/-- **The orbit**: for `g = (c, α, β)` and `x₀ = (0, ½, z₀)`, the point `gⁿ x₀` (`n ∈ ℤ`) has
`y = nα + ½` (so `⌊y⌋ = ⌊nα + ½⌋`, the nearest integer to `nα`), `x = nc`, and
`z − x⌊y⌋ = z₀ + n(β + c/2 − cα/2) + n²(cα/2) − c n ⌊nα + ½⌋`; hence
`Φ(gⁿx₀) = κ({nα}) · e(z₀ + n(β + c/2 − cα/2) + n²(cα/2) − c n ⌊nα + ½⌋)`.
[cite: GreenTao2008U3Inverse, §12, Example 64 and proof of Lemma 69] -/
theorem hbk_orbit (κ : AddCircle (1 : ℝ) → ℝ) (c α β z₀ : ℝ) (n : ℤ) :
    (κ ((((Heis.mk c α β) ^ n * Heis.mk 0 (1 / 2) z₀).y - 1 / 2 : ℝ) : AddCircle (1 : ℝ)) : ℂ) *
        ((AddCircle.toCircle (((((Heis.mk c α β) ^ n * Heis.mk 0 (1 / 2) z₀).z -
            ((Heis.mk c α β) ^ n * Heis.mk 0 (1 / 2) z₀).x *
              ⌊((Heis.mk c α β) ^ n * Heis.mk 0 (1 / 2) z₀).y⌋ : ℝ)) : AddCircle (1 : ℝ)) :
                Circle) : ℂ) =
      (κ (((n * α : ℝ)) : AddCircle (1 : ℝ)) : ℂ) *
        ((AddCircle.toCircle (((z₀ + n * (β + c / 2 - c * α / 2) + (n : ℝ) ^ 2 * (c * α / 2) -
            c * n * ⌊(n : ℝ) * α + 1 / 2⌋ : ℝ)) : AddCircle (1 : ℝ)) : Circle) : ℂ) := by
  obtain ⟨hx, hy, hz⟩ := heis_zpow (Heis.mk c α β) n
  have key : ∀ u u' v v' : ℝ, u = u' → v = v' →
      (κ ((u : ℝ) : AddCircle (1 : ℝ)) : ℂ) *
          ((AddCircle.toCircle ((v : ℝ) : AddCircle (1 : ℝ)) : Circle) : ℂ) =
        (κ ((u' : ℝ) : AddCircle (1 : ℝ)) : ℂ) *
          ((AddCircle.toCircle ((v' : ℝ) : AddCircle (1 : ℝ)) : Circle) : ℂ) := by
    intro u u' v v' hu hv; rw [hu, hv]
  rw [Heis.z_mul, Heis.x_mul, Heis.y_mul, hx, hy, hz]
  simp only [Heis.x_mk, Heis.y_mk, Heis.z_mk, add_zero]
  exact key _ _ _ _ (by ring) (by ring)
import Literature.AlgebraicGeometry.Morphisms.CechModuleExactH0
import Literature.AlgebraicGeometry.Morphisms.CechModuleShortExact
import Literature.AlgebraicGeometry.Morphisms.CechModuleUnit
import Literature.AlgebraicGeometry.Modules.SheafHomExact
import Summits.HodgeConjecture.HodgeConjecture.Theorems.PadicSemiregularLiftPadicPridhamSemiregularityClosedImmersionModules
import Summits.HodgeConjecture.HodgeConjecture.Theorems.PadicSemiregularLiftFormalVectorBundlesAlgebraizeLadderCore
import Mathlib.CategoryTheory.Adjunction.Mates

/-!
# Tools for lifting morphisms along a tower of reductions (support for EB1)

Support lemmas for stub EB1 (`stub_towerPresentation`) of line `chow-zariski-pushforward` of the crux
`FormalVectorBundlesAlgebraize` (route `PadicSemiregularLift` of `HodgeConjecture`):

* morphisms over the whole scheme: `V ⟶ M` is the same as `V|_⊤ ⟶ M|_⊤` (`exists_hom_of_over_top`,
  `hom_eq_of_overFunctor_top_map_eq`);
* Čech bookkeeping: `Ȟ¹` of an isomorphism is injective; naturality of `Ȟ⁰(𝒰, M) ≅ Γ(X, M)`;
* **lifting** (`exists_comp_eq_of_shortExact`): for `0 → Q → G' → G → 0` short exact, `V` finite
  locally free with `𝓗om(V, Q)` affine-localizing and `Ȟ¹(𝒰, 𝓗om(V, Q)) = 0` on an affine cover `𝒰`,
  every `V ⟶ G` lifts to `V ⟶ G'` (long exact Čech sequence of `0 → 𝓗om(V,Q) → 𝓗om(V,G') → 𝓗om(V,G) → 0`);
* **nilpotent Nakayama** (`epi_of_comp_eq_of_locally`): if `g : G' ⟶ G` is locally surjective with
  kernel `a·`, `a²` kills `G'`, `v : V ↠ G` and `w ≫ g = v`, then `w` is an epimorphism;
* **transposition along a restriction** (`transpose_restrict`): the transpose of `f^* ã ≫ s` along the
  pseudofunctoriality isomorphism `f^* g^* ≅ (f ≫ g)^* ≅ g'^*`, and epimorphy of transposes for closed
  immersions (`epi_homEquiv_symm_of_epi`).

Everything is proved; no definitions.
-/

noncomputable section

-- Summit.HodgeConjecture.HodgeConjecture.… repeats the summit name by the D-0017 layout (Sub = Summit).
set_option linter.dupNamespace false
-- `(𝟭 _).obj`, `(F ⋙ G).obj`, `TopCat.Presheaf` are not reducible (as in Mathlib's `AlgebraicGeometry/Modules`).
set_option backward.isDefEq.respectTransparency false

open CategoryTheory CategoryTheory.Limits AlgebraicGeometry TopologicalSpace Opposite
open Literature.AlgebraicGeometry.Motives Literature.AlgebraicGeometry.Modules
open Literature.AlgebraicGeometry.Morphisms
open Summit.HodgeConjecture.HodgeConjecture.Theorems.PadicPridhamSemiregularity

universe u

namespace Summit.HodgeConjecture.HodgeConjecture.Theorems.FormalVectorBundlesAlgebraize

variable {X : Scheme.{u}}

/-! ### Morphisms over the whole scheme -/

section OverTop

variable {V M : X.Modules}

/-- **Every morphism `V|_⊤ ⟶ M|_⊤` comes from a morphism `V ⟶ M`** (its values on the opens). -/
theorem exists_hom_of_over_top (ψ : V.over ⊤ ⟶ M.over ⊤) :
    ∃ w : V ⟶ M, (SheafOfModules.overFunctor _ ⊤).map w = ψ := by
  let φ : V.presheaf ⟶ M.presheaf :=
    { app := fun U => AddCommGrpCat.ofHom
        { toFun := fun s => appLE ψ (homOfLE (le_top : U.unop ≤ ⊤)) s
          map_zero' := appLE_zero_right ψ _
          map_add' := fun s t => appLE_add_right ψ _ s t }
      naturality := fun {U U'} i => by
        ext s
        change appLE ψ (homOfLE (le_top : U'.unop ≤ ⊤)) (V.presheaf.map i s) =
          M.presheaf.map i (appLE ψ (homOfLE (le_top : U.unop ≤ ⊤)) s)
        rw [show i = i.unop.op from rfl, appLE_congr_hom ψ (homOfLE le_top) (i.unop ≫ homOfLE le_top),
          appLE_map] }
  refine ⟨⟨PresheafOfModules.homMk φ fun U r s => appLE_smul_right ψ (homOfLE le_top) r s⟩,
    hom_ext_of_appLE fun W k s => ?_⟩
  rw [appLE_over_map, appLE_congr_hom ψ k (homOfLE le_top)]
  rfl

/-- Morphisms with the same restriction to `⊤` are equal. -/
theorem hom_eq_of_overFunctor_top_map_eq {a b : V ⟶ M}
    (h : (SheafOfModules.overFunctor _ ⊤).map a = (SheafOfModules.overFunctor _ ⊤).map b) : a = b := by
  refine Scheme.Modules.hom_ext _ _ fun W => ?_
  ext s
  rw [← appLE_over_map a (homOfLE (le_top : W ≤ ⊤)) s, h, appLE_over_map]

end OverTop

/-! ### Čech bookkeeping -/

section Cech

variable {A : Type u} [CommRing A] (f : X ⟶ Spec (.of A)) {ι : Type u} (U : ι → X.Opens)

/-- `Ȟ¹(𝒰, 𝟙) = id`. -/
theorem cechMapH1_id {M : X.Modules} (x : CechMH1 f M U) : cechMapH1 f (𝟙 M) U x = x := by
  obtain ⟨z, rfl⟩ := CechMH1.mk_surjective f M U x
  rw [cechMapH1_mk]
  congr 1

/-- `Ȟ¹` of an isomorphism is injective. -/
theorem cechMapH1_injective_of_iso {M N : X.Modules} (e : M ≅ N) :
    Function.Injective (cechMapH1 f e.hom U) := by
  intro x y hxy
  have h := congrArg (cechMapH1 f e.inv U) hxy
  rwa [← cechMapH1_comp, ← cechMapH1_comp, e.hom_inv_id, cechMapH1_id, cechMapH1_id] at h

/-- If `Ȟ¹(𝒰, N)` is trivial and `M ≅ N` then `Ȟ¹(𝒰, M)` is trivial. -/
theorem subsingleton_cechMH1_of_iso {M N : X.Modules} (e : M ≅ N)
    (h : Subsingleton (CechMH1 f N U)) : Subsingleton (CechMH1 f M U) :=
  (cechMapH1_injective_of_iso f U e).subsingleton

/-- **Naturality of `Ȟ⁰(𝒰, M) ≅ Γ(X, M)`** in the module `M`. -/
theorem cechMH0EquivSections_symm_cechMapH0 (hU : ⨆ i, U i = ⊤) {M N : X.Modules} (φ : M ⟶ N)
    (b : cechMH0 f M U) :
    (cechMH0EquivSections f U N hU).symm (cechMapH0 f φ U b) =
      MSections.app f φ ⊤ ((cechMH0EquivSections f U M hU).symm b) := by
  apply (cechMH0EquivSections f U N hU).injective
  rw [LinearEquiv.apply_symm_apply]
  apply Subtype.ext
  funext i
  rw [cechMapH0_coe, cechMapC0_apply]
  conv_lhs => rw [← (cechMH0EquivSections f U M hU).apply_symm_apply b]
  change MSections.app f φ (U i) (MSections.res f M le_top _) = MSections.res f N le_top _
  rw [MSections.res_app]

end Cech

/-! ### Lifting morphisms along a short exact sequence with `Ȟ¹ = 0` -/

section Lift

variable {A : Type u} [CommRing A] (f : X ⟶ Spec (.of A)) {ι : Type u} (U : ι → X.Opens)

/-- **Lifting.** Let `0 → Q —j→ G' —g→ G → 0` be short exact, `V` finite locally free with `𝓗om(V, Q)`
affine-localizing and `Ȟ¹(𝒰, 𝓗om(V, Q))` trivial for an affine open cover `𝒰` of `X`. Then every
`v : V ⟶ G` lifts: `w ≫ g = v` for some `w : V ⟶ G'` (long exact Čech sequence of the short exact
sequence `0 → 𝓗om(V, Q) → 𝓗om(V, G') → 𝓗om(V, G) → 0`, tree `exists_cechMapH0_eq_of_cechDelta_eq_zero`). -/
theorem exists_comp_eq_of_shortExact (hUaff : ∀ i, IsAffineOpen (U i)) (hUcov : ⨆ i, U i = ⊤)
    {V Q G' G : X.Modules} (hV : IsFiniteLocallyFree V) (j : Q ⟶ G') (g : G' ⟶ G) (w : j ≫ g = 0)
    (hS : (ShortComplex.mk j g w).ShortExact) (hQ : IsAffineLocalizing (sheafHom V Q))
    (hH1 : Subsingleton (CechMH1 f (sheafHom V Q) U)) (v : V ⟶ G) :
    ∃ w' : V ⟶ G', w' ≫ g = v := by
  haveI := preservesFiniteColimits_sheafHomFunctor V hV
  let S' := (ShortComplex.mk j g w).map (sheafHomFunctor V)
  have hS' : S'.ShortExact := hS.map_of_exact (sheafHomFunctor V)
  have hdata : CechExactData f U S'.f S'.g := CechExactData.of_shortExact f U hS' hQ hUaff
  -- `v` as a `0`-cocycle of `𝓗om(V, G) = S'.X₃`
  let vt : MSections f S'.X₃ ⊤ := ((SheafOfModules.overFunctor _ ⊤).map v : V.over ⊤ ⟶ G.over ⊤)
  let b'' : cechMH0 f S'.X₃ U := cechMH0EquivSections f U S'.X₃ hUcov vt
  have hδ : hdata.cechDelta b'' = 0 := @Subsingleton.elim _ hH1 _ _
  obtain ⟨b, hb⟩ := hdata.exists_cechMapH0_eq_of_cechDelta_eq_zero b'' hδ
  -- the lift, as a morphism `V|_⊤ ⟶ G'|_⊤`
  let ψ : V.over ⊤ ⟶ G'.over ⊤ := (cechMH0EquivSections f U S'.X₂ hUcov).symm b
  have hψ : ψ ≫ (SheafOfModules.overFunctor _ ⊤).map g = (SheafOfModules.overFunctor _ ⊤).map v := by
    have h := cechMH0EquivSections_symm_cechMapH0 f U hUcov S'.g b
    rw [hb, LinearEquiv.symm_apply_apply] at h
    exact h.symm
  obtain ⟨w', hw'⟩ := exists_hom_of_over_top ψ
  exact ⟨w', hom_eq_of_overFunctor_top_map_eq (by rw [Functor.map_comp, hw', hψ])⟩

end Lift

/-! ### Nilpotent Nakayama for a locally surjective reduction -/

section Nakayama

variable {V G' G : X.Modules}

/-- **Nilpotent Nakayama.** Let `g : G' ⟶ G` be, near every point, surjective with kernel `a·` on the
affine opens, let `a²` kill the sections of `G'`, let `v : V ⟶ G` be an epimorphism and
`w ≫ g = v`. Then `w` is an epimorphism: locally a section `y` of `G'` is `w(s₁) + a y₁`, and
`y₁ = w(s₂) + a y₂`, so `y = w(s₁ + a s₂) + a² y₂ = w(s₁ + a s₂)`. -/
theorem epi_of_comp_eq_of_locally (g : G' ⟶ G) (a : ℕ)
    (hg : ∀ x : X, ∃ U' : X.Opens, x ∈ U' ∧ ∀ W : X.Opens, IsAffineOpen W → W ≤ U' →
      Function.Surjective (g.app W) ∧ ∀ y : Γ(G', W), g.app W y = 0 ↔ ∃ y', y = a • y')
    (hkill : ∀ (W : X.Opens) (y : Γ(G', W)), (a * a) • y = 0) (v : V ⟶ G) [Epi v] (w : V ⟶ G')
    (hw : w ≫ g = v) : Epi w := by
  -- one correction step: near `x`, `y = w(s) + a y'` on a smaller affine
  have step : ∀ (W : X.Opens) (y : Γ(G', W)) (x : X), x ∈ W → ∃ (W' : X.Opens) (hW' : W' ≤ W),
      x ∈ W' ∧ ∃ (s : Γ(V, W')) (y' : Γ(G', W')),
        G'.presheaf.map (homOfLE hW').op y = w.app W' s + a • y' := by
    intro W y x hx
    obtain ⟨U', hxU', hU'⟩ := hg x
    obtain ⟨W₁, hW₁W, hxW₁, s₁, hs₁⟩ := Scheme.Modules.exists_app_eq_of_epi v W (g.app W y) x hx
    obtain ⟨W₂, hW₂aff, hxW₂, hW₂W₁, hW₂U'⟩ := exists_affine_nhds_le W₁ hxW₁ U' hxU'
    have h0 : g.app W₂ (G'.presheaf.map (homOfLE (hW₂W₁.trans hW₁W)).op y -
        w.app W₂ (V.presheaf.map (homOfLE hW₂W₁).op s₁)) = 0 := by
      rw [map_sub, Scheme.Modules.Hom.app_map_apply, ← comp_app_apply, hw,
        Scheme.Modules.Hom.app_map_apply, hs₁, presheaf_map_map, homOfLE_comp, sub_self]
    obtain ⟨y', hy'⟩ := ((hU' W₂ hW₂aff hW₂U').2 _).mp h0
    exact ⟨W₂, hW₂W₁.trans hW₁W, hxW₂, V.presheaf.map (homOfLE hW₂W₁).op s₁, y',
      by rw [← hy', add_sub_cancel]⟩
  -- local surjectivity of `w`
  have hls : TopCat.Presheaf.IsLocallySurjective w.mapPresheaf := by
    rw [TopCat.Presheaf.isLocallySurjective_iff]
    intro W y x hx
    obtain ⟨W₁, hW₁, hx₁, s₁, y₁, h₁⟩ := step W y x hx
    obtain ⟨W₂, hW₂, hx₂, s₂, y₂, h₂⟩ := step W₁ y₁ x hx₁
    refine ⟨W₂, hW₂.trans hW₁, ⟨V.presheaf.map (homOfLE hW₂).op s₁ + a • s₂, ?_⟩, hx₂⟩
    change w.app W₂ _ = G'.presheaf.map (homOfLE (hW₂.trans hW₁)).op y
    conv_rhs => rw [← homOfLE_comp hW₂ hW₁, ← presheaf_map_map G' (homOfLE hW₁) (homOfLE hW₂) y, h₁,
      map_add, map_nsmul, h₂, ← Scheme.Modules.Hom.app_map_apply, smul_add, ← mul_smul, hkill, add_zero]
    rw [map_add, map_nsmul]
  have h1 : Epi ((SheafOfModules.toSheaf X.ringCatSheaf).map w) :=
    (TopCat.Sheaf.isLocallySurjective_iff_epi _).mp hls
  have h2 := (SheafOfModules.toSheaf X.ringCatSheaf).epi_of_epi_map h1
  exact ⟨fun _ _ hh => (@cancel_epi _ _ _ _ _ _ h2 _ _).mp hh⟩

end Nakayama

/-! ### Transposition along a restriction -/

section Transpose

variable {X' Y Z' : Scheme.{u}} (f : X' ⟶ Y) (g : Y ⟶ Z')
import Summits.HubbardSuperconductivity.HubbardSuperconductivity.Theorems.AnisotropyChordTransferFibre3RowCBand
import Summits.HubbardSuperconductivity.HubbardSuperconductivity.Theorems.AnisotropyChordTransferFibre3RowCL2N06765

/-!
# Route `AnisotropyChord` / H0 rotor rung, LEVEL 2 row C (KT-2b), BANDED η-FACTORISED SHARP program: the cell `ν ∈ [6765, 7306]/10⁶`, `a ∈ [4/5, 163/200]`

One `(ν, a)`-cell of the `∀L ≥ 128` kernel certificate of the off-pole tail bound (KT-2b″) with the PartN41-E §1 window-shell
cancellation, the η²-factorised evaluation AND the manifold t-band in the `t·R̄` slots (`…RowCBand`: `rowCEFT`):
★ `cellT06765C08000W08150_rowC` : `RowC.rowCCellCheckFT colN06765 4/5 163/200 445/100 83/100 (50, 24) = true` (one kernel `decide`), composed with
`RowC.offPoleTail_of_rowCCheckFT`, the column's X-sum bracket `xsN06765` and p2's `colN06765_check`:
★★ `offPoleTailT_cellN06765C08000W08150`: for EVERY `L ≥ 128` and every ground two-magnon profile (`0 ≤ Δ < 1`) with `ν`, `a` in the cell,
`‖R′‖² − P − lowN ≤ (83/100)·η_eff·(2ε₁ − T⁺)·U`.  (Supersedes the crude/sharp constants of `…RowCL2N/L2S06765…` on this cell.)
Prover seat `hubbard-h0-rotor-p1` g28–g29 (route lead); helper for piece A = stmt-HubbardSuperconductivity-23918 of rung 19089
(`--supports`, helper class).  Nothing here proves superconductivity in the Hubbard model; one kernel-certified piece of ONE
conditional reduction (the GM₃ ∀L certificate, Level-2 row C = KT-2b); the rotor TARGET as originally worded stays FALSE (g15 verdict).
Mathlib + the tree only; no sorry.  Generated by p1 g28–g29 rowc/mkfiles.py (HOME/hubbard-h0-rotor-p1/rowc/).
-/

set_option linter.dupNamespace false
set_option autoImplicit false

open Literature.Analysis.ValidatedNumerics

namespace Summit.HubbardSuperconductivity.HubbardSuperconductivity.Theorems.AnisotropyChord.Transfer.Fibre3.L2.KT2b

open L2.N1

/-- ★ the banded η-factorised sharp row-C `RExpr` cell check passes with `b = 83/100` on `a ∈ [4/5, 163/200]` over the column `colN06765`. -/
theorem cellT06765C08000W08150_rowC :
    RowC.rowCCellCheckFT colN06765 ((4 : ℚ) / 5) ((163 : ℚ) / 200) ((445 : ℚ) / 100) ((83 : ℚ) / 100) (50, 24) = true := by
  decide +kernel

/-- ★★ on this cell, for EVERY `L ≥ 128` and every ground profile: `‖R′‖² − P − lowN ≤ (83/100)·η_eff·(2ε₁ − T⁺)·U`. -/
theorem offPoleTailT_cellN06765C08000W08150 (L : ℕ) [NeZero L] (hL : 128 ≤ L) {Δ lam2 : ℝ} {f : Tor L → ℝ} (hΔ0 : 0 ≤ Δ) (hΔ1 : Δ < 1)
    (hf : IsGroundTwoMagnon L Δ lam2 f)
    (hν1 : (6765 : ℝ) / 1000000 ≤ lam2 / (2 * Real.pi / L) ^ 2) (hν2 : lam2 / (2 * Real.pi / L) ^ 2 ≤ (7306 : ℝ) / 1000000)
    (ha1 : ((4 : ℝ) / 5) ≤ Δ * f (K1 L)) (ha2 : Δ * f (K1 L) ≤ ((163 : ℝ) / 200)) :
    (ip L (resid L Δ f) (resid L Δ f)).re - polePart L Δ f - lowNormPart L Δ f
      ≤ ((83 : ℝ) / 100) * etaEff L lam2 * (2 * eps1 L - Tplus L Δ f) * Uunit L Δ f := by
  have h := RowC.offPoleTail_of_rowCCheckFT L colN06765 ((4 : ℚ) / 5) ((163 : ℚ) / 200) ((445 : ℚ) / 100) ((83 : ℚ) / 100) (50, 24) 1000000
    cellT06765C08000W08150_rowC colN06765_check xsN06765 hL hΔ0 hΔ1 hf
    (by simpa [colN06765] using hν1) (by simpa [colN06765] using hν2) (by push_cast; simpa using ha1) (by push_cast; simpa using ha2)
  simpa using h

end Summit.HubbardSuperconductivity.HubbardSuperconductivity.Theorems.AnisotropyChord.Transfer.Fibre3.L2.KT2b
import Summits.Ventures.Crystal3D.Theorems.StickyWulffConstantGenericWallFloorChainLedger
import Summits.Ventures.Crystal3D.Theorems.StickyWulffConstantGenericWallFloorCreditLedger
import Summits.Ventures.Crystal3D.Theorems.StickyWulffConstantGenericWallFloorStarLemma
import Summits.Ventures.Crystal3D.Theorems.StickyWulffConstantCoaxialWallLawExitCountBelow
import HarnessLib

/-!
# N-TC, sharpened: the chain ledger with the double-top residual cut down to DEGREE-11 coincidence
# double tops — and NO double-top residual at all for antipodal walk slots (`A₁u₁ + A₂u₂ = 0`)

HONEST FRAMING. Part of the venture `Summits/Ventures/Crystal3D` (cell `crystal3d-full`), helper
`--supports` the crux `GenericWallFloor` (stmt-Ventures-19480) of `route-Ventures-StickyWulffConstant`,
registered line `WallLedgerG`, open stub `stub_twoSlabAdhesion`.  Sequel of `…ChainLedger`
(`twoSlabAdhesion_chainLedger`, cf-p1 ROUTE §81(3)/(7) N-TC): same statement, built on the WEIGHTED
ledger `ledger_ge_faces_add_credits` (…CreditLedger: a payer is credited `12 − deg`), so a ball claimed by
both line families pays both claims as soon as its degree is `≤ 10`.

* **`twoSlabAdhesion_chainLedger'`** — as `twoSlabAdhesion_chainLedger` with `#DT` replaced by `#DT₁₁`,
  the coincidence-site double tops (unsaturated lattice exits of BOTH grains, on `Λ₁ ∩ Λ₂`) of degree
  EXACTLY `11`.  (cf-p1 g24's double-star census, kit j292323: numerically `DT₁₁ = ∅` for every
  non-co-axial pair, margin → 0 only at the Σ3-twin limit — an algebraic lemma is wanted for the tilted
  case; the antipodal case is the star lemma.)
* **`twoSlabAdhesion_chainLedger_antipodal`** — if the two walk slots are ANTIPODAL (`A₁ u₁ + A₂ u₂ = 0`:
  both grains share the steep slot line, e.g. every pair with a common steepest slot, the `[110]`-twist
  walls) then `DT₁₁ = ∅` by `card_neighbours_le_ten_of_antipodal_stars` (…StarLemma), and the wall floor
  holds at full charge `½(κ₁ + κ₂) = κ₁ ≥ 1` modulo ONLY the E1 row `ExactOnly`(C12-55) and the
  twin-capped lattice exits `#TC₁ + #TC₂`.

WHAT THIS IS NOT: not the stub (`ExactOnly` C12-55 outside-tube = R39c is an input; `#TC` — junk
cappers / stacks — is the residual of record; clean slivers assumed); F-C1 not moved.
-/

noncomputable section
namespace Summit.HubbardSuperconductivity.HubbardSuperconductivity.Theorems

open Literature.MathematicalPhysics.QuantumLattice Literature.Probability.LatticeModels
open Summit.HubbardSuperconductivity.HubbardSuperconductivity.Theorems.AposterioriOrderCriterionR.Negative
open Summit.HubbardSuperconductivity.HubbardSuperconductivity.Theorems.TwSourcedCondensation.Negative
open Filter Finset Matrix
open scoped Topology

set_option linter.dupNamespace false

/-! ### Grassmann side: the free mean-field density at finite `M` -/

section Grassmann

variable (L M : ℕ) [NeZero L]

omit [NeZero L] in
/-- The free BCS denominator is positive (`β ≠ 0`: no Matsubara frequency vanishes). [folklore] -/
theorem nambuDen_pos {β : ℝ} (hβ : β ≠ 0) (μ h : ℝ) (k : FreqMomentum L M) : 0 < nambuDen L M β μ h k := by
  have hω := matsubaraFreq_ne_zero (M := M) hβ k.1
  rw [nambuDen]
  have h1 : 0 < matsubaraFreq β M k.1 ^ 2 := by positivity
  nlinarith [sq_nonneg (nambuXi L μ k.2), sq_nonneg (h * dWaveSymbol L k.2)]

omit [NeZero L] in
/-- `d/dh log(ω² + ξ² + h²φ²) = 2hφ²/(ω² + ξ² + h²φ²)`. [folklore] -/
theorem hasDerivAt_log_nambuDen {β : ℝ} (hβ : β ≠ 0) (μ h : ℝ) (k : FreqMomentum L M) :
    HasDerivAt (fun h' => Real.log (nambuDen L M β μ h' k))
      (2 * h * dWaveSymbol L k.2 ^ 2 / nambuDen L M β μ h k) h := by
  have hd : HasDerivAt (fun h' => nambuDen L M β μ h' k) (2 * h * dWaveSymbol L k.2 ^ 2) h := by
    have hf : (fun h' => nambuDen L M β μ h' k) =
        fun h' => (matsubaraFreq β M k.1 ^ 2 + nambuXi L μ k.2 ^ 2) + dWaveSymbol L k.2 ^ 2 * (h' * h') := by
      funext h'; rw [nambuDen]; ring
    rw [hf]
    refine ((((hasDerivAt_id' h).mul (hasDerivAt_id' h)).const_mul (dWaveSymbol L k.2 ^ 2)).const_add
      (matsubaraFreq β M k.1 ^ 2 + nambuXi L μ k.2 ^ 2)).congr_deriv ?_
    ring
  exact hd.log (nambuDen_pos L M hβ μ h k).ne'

INSTRUCTIONS FOR THE TASK
From the listing above, output exactly the run of lines that starts with the line containing "have hψ : ψ" and ends with the line containing "rw [map_sub, Scheme.Modules.Hom.app_map_apply, ←".

YOUR RESPONSE
  have hψ : ψ ≫ (SheafOfModules.overFunctor _ ⊤).map g = (SheafOfModules.overFunctor _ ⊤).map v := by
    have h := cechMH0EquivSections_symm_cechMapH0 f U hUcov S'.g b
    rw [hb, LinearEquiv.symm_apply_apply] at h
    exact h.symm
  obtain ⟨w', hw'⟩ := exists_hom_of_over_top ψ
  exact ⟨w', hom_eq_of_overFunctor_top_map_eq (by rw [Functor.map_comp, hw', hψ])⟩

end Lift

/-! ### Nilpotent Nakayama for a locally surjective reduction -/

section Nakayama

variable {V G' G : X.Modules}

/-- **Nilpotent Nakayama.** Let `g : G' ⟶ G` be, near every point, surjective with kernel `a·` on the
affine opens, let `a²` kill the sections of `G'`, let `v : V ⟶ G` be an epimorphism and
`w ≫ g = v`. Then `w` is an epimorphism: locally a section `y` of `G'` is `w(s₁) + a y₁`, and
`y₁ = w(s₂) + a y₂`, so `y = w(s₁ + a s₂) + a² y₂ = w(s₁ + a s₂)`. -/
theorem epi_of_comp_eq_of_locally (g : G' ⟶ G) (a : ℕ)
    (hg : ∀ x : X, ∃ U' : X.Opens, x ∈ U' ∧ ∀ W : X.Opens, IsAffineOpen W → W ≤ U' →
      Function.Surjective (g.app W) ∧ ∀ y : Γ(G', W), g.app W y = 0 ↔ ∃ y', y = a • y')
    (hkill : ∀ (W : X.Opens) (y : Γ(G', W)), (a * a) • y = 0) (v : V ⟶ G) [Epi v] (w : V ⟶ G')
    (hw : w ≫ g = v) : Epi w := by
  -- one correction step: near `x`, `y = w(s) + a y'` on a smaller affine
  have step : ∀ (W : X.Opens) (y : Γ(G', W)) (x : X), x ∈ W → ∃ (W' : X.Opens) (hW' : W' ≤ W),
      x ∈ W' ∧ ∃ (s : Γ(V, W')) (y' : Γ(G', W')),
        G'.presheaf.map (homOfLE hW').op y = w.app W' s + a • y' := by
    intro W y x hx
    obtain ⟨U', hxU', hU'⟩ := hg x
    obtain ⟨W₁, hW₁W, hxW₁, s₁, hs₁⟩ := Scheme.Modules.exists_app_eq_of_epi v W (g.app W y) x hx
    obtain ⟨W₂, hW₂aff, hxW₂, hW₂W₁, hW₂U'⟩ := exists_affine_nhds_le W₁ hxW₁ U' hxU'
    have h0 : g.app W₂ (G'.presheaf.map (homOfLE (hW₂W₁.trans hW₁W)).op y -
        w.app W₂ (V.presheaf.map (homOfLE hW₂W₁).op s₁)) = 0 := by
      rw [map_sub, Scheme.Modules.Hom.app_map_apply, ← comp_app_apply, hw,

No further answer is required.